Background: Dust entering the Sierras comes from both regional and global sources – and the contribution of each source changes over time. There is evidence that microbial communities can differ based on dust source and timing of dust deflation, and that this can have subsequent effects on endophytic associations (Caroline Frank’s work) and soil microbial communities at the deposition location. We therefore wanted to know:
Limitation: our time comparisons may be skewed because we did not sterilize collectors in between sampling events. Time points may appear more similar to each other than in reality. It’s also important to run on presence-absence data only; we don’t want to capture community differences that are driven by post-depositional divergence in relative abundances.
Split taxonomy column into multiple variables
# bacteria otu
B16S<-read.csv("data/filtered_table_w_metadata.csv", header = TRUE, stringsAsFactors = FALSE)
# split taxa groupings into new columns
source('dust_functions.R')
B16S<-split_taxa(B16S)
UniFrac is a measure of B-diversity that uses phylogenetic information to compare community samples. Use with multivariate methods like principal coordinates (PCoA), NMDS, etc to explain differences among communities. Measured as the amount of evolutionary history that is unique to each group - the fraction of branch length in a phylogenetic tree associated with ONLY the focal sample in pairwise comparison. With sequence data UniFrac values can be influenced by the number of sequences/sample and can use sequence jackknifing (Lozupone et al 2011. ISME).

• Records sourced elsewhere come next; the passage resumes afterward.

/-- **From checked tables (merge accumulator) to `EdsCertificate N`.** [folklore] -/
theorem edsCertificate_of_dwtablesM (N : ℕ) (Δ : List DRow) (T : List WRow)
    (hΔ : dtableOkM N [] Δ = true) (hT : wtableOkM N (Δ.map DRow.vfvec) [] T = true)
    (hcover : ∀ ε : Fin N → Bool, Adm ε → ∃ c ∈ T, bword N c.w = ε) : EdsCertificate N := by
  have hdv : ∀ v ∈ Δ.map DRow.vfvec, Clause N (FVec.eval N v) := fun v hv =>
    clause_of_dtableOkM Δ [] (fun v hv => by simp at hv) hΔ v (by simpa using hv)
  intro ε hε
  obtain ⟨c, hc, rfl⟩ := hcover ε hε
  exact clause_of_wtableOkM _ hdv T [] (fun w hw => by simp at hw) hT c hc

end Soundness

/-! ## The registered stub -/

/-- Soundness of the two-table format with the merge-accumulator checkers, for converted compact tables, as a
statement about this file's own checkers (not a published fact). -/
def DerivedMergeSound : Prop :=
  ∀ (N : ℕ) (Δ : List DRowZ) (T : List WRowZ), dtableOkM N [] (dtabOf N Δ) = true →
    wtableOkM N ((dtabOf N Δ).map DRow.vfvec) [] (wtabOf N T) = true →
      (∀ ε : Fin N → Bool, Adm ε → ∃ c ∈ wtabOf N T, bword N c.w = ε) → EdsCertificate N

/-- **Registered stub `stub_derivedMerge`** of the skeleton of line `Sketch` (checkers for the weight-`11`/`12`
tables). -/
theorem stub_derivedMerge : DerivedMergeSound := fun N Δ T =>
  edsCertificate_of_dwtablesM N (dtabOf N Δ) (wtabOf N T)

/-! ## Smoke test (kernel), weight `4`: the compact tables of the TablesZ file's smoke test -/

example : dtableOkM 4 [] (dtabOf 4
    [⟨.F [2] [2], [], 1, [(1, -1), (3, 4)]⟩,
     ⟨.D [3], [(0, 1, 4)], 4, [(1, 3), (5, -4)]⟩,
     ⟨.K [2, 1, 1], [], 1, [(1, -1), (7, 1)]⟩]) = true := by
  decide +kernel

example : wtableOkM 4 ((dtabOf 4
    [⟨.F [2] [2], [], 1, [(1, -1), (3, 4)]⟩,
     ⟨.D [3], [(0, 1, 4)], 4, [(1, 3), (5, -4)]⟩,
     ⟨.K [2, 1, 1], [], 1, [(1, -1), (7, 1)]⟩]).map DRow.vfvec) [] (wtabOf 4
    [⟨5, 1, [], [(5, 1)], []⟩,
     ⟨1, 3, [], [(5, 4)], [(1, 4)]⟩,
     ⟨3, 4, [(1, 1)], [], [(0, 1)]⟩,
     ⟨7, 1, [(1, 1)], [], [(2, 1)]⟩]) = true := by
  decide +kernel

end Summit.KontsevichZagierPeriods.LinRedNormalForm.HoffmanSpanInKZ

Use to compare phylogenetic lineages between groups, to cluster samples.
unifrac<-read.table('data/unweighted_unifrac_dm.txt')

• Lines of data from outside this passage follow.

import Mathlib
import Summits.ResolutionOfSingularities.ResolutionOfSingularities.Theorems.WeightedInvariantLocalWeightedDropTOT2BranchChartInvariance
import Summits.ResolutionOfSingularities.ResolutionOfSingularities.Theorems.WeightedInvariantLocalWeightedDropTOT2ChartComapInjective
import Summits.ResolutionOfSingularities.ResolutionOfSingularities.Theorems.WeightedInvariantLocalWeightedDropTOT2PairValFinite

/-!
# TOT2-LINE (P3): THE BRICK HYPOTHESES `hB3`, `hinj`, `hD3` OF THE B6 STEP THEOREMS, DISCHARGED IN THEIR EXACT BINDER SHAPES

Sub-problem `ResolutionOfSingularities`, ENGINE crux `stmt-ResolutionOfSingularities-8899` (`LocalWeightedDrop`), skeleton v35 (2e806da509994632),
registered stub `stub_conflictBudget` (P3).  The step theorems of res-L1-w43-stub-2 g6 / res-L1-w43-lead-1 g6 (`…TOT2StepBlowOneDim`,
`…TOT2StepCurve(Dim)`, `…TOT2StepBlowTwo(Dim)`, `…TOT2StepTranslated`, the graph step) take the bricks B3 (chart invariance of `branchVal`), D3
(`pairVal_lt_top`) and the injectivity of the comap as HYPOTHESES `hB3`, `hD3`, `hinj` over an abstract chart map `Φ`.  This file records, for the
glue `conflictBudget_laws`, the DISCHARGE of these hypotheses for the four monomial charts `Φ = substAlgHom ha` of the literal families
`![X 0, X 0 * X 1, X 0 * X 2]` (u₁-origin), `![X 0 * X 1, X 1, X 1 * X 2]` (u₂-origin), `![X 0, X 1, X 0 * X 2]` (blow-up of `V(y,u₁)`),
`![X 0, X 1, X 1 * X 2]` (blow-up of `V(y,u₂)`) — any proof `ha` of substitutability, by proof irrelevance — in EXACTLY the binder shapes of the
step theorems (so the glue passes `hB3_chartOne ha`, `hinj_chartOne ha`, `hD3_of_two_le hd2`, … positionally; NOTE `substAlgHom ha f` and
`subst a f` are NOT syntactically interchangeable under `exact` — the conversion `substAlgHom_apply` is done here).  For the composites with formal
coordinate changes (translated point, graph move) use `branchVal_comap_monomialChart_(comp_)coordChange` /
`eq_of_comap_monomialChart_(comp_)coordChange_eq` of `…TOT2BranchCoordChange` (once per coordinate change).  [OURS · L1 W4.3 · chain w43 · res-L1-w43-stub-1 g7.  Engine bookkeeping;
nothing here is a statement of any manuscript; AI-produced, gate-checked, weaker than expert review.  «[OURS · L1 W4.3] replaces the role of
nothing printed; NOT a statement of the manuscript.»]
-/

set_option linter.dupNamespace false -- mandated namespace of this single-conjunct summit

noncomputable section

namespace Summit.ResolutionOfSingularities.ResolutionOfSingularities.Theorems

namespace TOT2Branch

open MvPowerSeries IsLocalRing

variable {k : Type} [Field k]

/-! ## `hD3` (chart-independent) -/

/-- **`hD3`** of the step theorems, from `pairVal_lt_top`. -/
theorem hD3_of_two_le {d : ℕ} (hd : 2 ≤ d) {A : Fin d → MvPowerSeries (Fin 2) k} :
    ∀ (P Q : Ideal (MvPowerSeries (Fin 3) k)), P ∈ topPrimes d A → Q ∈ topPrimes d A → P ≠ Q →
      ringKrullDim (MvPowerSeries (Fin 3) k ⧸ P) = 1 → ringKrullDim (MvPowerSeries (Fin 3) k ⧸ Q) = 1 → pairVal P Q < ⊤ :=
  fun _ _ hP hQ hne hdP hdQ => pairVal_lt_top hd hP hQ hne hdP hdQ

/-! ## `hB3` and `hinj` for a monomial substitution (generic in the exceptional variable) -/

/-- **`hB3`** for a monomial substitution `a` with exceptional variable `X j`. -/
theorem hB3_substAlgHom {a : Fin 3 → MvPowerSeries (Fin 3) k} (ha : HasSubst a) (j : Fin 3) (hfix : a j = X j)
    (hmon : ∀ i : Fin 3, a i = X i ∨ a i = X j * X i) :
    ∀ (P' : Ideal (MvPowerSeries (Fin 3) k)) [P'.IsPrime], ringKrullDim (MvPowerSeries (Fin 3) k ⧸ P') = 1 →
      (X j : MvPowerSeries (Fin 3) k) ∉ P' →
      ringKrullDim (MvPowerSeries (Fin 3) k ⧸ P'.comap (substAlgHom ha : MvPowerSeries (Fin 3) k →ₐ[k] MvPowerSeries (Fin 3) k)) = 1 ∧
        ∀ f, branchVal (P'.comap (substAlgHom ha : MvPowerSeries (Fin 3) k →ₐ[k] MvPowerSeries (Fin 3) k)) f =
          branchVal P' ((substAlgHom ha : MvPowerSeries (Fin 3) k →ₐ[k] MvPowerSeries (Fin 3) k) f) :=
  fun P' _ hdim' hj => by
    obtain ⟨h1, h2⟩ := branchVal_comap_substAlgHom ha j hfix hmon P' hdim' hj
    exact ⟨h1, fun f => by rw [substAlgHom_apply]; exact h2 f⟩

/-- **`hinj`** for a monomial substitution `a` with exceptional variable `X j`. -/
theorem hinj_substAlgHom {a : Fin 3 → MvPowerSeries (Fin 3) k} (ha : HasSubst a) (j : Fin 3) (hfix : a j = X j)
    (hmon : ∀ i : Fin 3, a i = X i ∨ a i = X j * X i) :
    ∀ (P' Q' : Ideal (MvPowerSeries (Fin 3) k)), P'.IsPrime → Q'.IsPrime → ringKrullDim (MvPowerSeries (Fin 3) k ⧸ P') = 1 →
      ringKrullDim (MvPowerSeries (Fin 3) k ⧸ Q') = 1 → (X j : MvPowerSeries (Fin 3) k) ∉ P' → (X j : MvPowerSeries (Fin 3) k) ∉ Q' →
      P'.comap (substAlgHom ha : MvPowerSeries (Fin 3) k →ₐ[k] MvPowerSeries (Fin 3) k) =
        Q'.comap (substAlgHom ha : MvPowerSeries (Fin 3) k →ₐ[k] MvPowerSeries (Fin 3) k) → P' = Q' :=
  fun _ _ hP hQ hdP hdQ hXP hXQ h => eq_of_comap_eq_of_substAlgHom ha j hfix hmon hP hQ hdP hdQ hXP hXQ h

/-! ## The four charts -/

/-- **`hB3` for the `u₁`-origin chart** (exceptional variable `X 0`). -/
theorem hB3_chartOne (ha : HasSubst (![X 0, X 0 * X 1, X 0 * X 2] : Fin 3 → MvPowerSeries (Fin 3) k)) :
    ∀ (P' : Ideal (MvPowerSeries (Fin 3) k)) [P'.IsPrime], ringKrullDim (MvPowerSeries (Fin 3) k ⧸ P') = 1 →
      (X 0 : MvPowerSeries (Fin 3) k) ∉ P' →
      ringKrullDim (MvPowerSeries (Fin 3) k ⧸ P'.comap (substAlgHom ha : MvPowerSeries (Fin 3) k →ₐ[k] MvPowerSeries (Fin 3) k)) = 1 ∧
        ∀ f, branchVal (P'.comap (substAlgHom ha : MvPowerSeries (Fin 3) k →ₐ[k] MvPowerSeries (Fin 3) k)) f =
          branchVal P' ((substAlgHom ha : MvPowerSeries (Fin 3) k →ₐ[k] MvPowerSeries (Fin 3) k) f) :=
  hB3_substAlgHom ha 0 (by simp) (fun i => by fin_cases i <;> simp)

/-- **`hinj` for the `u₁`-origin chart.** -/
theorem hinj_chartOne (ha : HasSubst (![X 0, X 0 * X 1, X 0 * X 2] : Fin 3 → MvPowerSeries (Fin 3) k)) :
    ∀ (P' Q' : Ideal (MvPowerSeries (Fin 3) k)), P'.IsPrime → Q'.IsPrime → ringKrullDim (MvPowerSeries (Fin 3) k ⧸ P') = 1 →
      ringKrullDim (MvPowerSeries (Fin 3) k ⧸ Q') = 1 → (X 0 : MvPowerSeries (Fin 3) k) ∉ P' → (X 0 : MvPowerSeries (Fin 3) k) ∉ Q' →
      P'.comap (substAlgHom ha : MvPowerSeries (Fin 3) k →ₐ[k] MvPowerSeries (Fin 3) k) =
        Q'.comap (substAlgHom ha : MvPowerSeries (Fin 3) k →ₐ[k] MvPowerSeries (Fin 3) k) → P' = Q' :=
  hinj_substAlgHom ha 0 (by simp) (fun i => by fin_cases i <;> simp)

/-- **`hB3` for the `u₂`-origin chart** (exceptional variable `X 1`). -/
theorem hB3_chartTwo (ha : HasSubst (![X 0 * X 1, X 1, X 1 * X 2] : Fin 3 → MvPowerSeries (Fin 3) k)) :
    ∀ (P' : Ideal (MvPowerSeries (Fin 3) k)) [P'.IsPrime], ringKrullDim (MvPowerSeries (Fin 3) k ⧸ P') = 1 →
      (X 1 : MvPowerSeries (Fin 3) k) ∉ P' →
      ringKrullDim (MvPowerSeries (Fin 3) k ⧸ P'.comap (substAlgHom ha : MvPowerSeries (Fin 3) k →ₐ[k] MvPowerSeries (Fin 3) k)) = 1 ∧
        ∀ f, branchVal (P'.comap (substAlgHom ha : MvPowerSeries (Fin 3) k →ₐ[k] MvPowerSeries (Fin 3) k)) f =
          branchVal P' ((substAlgHom ha : MvPowerSeries (Fin 3) k →ₐ[k] MvPowerSeries (Fin 3) k) f) :=
  hB3_substAlgHom ha 1 (by simp) (fun i => by fin_cases i <;> simp [mul_comm])

/-- **`hinj` for the `u₂`-origin chart.** -/
theorem hinj_chartTwo (ha : HasSubst (![X 0 * X 1, X 1, X 1 * X 2] : Fin 3 → MvPowerSeries (Fin 3) k)) :
    ∀ (P' Q' : Ideal (MvPowerSeries (Fin 3) k)), P'.IsPrime → Q'.IsPrime → ringKrullDim (MvPowerSeries (Fin 3) k ⧸ P') = 1 →
      ringKrullDim (MvPowerSeries (Fin 3) k ⧸ Q') = 1 → (X 1 : MvPowerSeries (Fin 3) k) ∉ P' → (X 1 : MvPowerSeries (Fin 3) k) ∉ Q' →
      P'.comap (substAlgHom ha : MvPowerSeries (Fin 3) k →ₐ[k] MvPowerSeries (Fin 3) k) =
        Q'.comap (substAlgHom ha : MvPowerSeries (Fin 3) k →ₐ[k] MvPowerSeries (Fin 3) k) → P' = Q' :=
  hinj_substAlgHom ha 1 (by simp) (fun i => by fin_cases i <;> simp [mul_comm])

/-- **`hB3` for the chart of the blow-up of `V(y,u₁)`** (exceptional variable `X 0`; in the curve step `e = 0`, `X (Fin.castSucc 0) = X 0`). -/
theorem hB3_chartDivOne (ha : HasSubst (![X 0, X 1, X 0 * X 2] : Fin 3 → MvPowerSeries (Fin 3) k)) :
    ∀ (P' : Ideal (MvPowerSeries (Fin 3) k)) [P'.IsPrime], ringKrullDim (MvPowerSeries (Fin 3) k ⧸ P') = 1 →
      (X 0 : MvPowerSeries (Fin 3) k) ∉ P' →
      ringKrullDim (MvPowerSeries (Fin 3) k ⧸ P'.comap (substAlgHom ha : MvPowerSeries (Fin 3) k →ₐ[k] MvPowerSeries (Fin 3) k)) = 1 ∧
        ∀ f, branchVal (P'.comap (substAlgHom ha : MvPowerSeries (Fin 3) k →ₐ[k] MvPowerSeries (Fin 3) k)) f =
          branchVal P' ((substAlgHom ha : MvPowerSeries (Fin 3) k →ₐ[k] MvPowerSeries (Fin 3) k) f) :=
  hB3_substAlgHom ha 0 (by simp) (fun i => by fin_cases i <;> simp)

/-- **`hinj` for the chart of the blow-up of `V(y,u₁)`.** -/
theorem hinj_chartDivOne (ha : HasSubst (![X 0, X 1, X 0 * X 2] : Fin 3 → MvPowerSeries (Fin 3) k)) :
    ∀ (P' Q' : Ideal (MvPowerSeries (Fin 3) k)), P'.IsPrime → Q'.IsPrime → ringKrullDim (MvPowerSeries (Fin 3) k ⧸ P') = 1 →
      ringKrullDim (MvPowerSeries (Fin 3) k ⧸ Q') = 1 → (X 0 : MvPowerSeries (Fin 3) k) ∉ P' → (X 0 : MvPowerSeries (Fin 3) k) ∉ Q' →
      P'.comap (substAlgHom ha : MvPowerSeries (Fin 3) k →ₐ[k] MvPowerSeries (Fin 3) k) =
        Q'.comap (substAlgHom ha : MvPowerSeries (Fin 3) k →ₐ[k] MvPowerSeries (Fin 3) k) → P' = Q' :=
  hinj_substAlgHom ha 0 (by simp) (fun i => by fin_cases i <;> simp)

/-- **`hB3` for the chart of the blow-up of `V(y,u₂)`** (exceptional variable `X 1`; in the curve step `e = 1`). -/
theorem hB3_chartDivTwo (ha : HasSubst (![X 0, X 1, X 1 * X 2] : Fin 3 → MvPowerSeries (Fin 3) k)) :
    ∀ (P' : Ideal (MvPowerSeries (Fin 3) k)) [P'.IsPrime], ringKrullDim (MvPowerSeries (Fin 3) k ⧸ P') = 1 →
      (X 1 : MvPowerSeries (Fin 3) k) ∉ P' →
      ringKrullDim (MvPowerSeries (Fin 3) k ⧸ P'.comap (substAlgHom ha : MvPowerSeries (Fin 3) k →ₐ[k] MvPowerSeries (Fin 3) k)) = 1 ∧
        ∀ f, branchVal (P'.comap (substAlgHom ha : MvPowerSeries (Fin 3) k →ₐ[k] MvPowerSeries (Fin 3) k)) f =
          branchVal P' ((substAlgHom ha : MvPowerSeries (Fin 3) k →ₐ[k] MvPowerSeries (Fin 3) k) f) :=
  hB3_substAlgHom ha 1 (by simp) (fun i => by fin_cases i <;> simp)

/-- **`hinj` for the chart of the blow-up of `V(y,u₂)`.** -/
theorem hinj_chartDivTwo (ha : HasSubst (![X 0, X 1, X 1 * X 2] : Fin 3 → MvPowerSeries (Fin 3) k)) :
    ∀ (P' Q' : Ideal (MvPowerSeries (Fin 3) k)), P'.IsPrime → Q'.IsPrime → ringKrullDim (MvPowerSeries (Fin 3) k ⧸ P') = 1 →
      ringKrullDim (MvPowerSeries (Fin 3) k ⧸ Q') = 1 → (X 1 : MvPowerSeries (Fin 3) k) ∉ P' → (X 1 : MvPowerSeries (Fin 3) k) ∉ Q' →
      P'.comap (substAlgHom ha : MvPowerSeries (Fin 3) k →ₐ[k] MvPowerSeries (Fin 3) k) =
        Q'.comap (substAlgHom ha : MvPowerSeries (Fin 3) k →ₐ[k] MvPowerSeries (Fin 3) k) → P' = Q' :=
  hinj_substAlgHom ha 1 (by simp) (fun i => by fin_cases i <;> simp)

end TOT2Branch

end Summit.ResolutionOfSingularities.ResolutionOfSingularities.Theorems

end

unifrac_wt<-read.table('data/weighted_unifrac_dm.txt')
Use heatmap to visualize sample dissimilarity based on UniFrac
otu.taxa<-read.csv('data/OTU_taxa_id.csv') # otu ids
otu.comm<-read.csv('data/OTU_community_clean.csv')
#otu.grp<-otu.comm%>%left_join(map6, by='SampleID')
## the samples in the unifrac dist and community need to be in the same order
# need to order community based on unifraq
colnames(unifrac) # use this order
## [1] "OS115" "AP114" "JJ415" "OT115" "JJ515" "OS615" "OJ615" "JT415"
## [9] "JP315" "OJ514" "OJ515" "OJ415" "AS114" "JS415" "JP414" "OT515"
## [17] "JJ114" "OT415" "OT414" "JP515" "JT115" "AJ414" "OP315" "OS214"
## [25] "JT314" "OP515" "AT414" "OS415" "OP615" "OP614" "JS115"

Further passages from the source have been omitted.